Write out again each line of the material below, unchanged, from the first one to the line that holds "Mochizuki, *The geometry".
<<<<
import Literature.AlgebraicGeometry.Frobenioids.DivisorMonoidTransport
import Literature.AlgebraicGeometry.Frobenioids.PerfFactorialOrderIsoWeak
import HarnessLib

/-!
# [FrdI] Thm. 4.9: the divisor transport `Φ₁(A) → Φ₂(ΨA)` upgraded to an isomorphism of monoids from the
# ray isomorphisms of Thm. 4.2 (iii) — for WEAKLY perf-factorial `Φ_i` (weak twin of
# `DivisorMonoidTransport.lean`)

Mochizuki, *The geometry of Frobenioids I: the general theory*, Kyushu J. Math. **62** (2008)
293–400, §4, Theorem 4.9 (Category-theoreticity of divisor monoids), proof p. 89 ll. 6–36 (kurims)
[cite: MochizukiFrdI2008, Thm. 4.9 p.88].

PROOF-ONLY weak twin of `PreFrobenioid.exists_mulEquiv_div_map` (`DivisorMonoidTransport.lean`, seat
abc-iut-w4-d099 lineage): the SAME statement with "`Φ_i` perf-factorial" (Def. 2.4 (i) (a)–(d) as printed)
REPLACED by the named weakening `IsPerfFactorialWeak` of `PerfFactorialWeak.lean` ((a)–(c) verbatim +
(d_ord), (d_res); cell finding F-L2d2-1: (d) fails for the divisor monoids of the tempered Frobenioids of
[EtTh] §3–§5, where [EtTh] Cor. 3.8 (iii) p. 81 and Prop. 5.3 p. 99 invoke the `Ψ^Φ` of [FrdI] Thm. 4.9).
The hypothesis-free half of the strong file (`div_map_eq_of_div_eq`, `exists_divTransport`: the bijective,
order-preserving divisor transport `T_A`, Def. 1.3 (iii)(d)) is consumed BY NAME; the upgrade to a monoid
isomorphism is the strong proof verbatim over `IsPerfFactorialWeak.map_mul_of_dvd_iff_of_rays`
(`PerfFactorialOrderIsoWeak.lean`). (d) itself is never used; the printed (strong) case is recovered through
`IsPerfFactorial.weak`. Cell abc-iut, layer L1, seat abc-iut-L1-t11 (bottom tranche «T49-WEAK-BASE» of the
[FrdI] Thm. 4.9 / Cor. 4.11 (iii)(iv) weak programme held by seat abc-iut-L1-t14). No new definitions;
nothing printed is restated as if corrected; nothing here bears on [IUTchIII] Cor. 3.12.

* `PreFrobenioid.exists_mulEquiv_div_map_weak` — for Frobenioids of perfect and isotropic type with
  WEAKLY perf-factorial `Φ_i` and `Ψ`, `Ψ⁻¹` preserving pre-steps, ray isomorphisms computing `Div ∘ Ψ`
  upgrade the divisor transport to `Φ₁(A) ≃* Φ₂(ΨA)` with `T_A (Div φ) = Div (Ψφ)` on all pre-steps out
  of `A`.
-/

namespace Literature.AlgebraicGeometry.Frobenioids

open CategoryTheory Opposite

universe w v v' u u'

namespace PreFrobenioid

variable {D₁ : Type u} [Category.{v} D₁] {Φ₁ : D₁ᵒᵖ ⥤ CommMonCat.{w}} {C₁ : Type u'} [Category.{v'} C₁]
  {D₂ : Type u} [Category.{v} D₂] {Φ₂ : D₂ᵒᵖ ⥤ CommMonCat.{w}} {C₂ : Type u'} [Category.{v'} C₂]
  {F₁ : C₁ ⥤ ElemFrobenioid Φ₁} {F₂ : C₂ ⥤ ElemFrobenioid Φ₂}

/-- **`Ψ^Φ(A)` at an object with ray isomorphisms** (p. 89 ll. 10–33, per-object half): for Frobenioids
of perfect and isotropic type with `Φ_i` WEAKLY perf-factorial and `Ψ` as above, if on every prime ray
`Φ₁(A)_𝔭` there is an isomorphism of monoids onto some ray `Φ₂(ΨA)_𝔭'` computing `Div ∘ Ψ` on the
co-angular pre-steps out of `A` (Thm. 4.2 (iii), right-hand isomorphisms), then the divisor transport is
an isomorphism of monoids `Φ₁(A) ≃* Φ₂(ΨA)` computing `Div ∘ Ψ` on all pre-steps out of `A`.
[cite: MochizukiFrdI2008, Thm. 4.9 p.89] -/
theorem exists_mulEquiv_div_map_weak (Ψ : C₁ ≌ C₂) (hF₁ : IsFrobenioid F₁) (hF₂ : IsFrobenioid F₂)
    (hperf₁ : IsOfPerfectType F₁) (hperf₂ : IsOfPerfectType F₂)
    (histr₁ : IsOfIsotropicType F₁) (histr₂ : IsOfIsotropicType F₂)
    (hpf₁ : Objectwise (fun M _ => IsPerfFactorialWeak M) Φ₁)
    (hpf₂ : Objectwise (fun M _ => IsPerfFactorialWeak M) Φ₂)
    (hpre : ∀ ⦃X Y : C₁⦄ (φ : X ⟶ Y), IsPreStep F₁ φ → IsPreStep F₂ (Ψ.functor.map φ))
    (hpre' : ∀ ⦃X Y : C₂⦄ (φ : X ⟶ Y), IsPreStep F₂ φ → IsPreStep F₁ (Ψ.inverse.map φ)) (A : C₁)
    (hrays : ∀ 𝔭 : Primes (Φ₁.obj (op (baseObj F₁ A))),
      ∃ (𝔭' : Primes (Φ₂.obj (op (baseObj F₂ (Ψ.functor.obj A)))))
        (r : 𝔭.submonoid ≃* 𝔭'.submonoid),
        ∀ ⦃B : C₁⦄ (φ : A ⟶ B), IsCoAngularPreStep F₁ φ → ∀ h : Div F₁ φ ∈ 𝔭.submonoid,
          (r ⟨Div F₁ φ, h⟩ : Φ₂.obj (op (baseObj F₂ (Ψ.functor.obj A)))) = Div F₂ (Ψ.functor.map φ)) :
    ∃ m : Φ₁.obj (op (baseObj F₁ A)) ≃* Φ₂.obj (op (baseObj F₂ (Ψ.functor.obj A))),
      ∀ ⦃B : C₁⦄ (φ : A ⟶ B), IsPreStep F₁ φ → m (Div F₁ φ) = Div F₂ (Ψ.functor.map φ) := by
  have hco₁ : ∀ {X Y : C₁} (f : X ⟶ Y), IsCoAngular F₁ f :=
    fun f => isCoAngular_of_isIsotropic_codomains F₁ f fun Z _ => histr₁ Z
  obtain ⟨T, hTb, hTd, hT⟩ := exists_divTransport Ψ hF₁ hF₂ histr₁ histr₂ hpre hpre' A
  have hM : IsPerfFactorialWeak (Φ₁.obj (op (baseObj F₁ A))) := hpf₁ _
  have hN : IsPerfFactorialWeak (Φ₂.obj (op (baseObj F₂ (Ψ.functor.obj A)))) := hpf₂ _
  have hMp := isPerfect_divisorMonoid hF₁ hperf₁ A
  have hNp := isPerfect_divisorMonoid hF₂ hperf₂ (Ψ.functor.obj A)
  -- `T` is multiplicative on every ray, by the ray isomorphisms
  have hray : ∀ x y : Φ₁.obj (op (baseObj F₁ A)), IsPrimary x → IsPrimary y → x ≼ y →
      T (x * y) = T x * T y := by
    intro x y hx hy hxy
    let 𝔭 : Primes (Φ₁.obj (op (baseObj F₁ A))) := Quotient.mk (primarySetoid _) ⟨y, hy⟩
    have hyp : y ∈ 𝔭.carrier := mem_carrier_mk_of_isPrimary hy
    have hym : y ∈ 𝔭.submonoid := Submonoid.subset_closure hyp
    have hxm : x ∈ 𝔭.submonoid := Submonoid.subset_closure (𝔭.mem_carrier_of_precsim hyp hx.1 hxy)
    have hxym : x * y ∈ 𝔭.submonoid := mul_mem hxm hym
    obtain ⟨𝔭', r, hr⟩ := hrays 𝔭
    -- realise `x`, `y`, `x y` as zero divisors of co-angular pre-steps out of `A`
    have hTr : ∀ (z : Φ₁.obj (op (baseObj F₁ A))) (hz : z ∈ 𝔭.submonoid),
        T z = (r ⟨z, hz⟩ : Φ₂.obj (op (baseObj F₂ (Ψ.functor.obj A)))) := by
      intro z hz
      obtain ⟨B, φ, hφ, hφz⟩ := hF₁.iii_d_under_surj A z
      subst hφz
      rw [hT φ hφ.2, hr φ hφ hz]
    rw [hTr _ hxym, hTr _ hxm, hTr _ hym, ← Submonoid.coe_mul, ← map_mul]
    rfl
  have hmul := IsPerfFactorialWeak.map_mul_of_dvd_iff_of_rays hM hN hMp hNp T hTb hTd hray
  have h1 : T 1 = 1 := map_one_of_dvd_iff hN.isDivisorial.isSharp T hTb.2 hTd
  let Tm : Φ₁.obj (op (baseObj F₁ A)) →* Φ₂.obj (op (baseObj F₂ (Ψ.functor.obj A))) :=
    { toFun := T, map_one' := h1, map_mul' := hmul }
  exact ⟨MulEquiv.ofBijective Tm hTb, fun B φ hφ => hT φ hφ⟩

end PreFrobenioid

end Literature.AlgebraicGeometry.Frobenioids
>>>>
◆ TASK RESULT
import Literature.AlgebraicGeometry.Frobenioids.DivisorMonoidTransport
import Literature.AlgebraicGeometry.Frobenioids.PerfFactorialOrderIsoWeak
import HarnessLib

/-!
# [FrdI] Thm. 4.9: the divisor transport `Φ₁(A) → Φ₂(ΨA)` upgraded to an isomorphism of monoids from the
# ray isomorphisms of Thm. 4.2 (iii) — for WEAKLY perf-factorial `Φ_i` (weak twin of
# `DivisorMonoidTransport.lean`)

Mochizuki, *The geometry of Frobenioids I: the general theory*, Kyushu J. Math. **62** (2008)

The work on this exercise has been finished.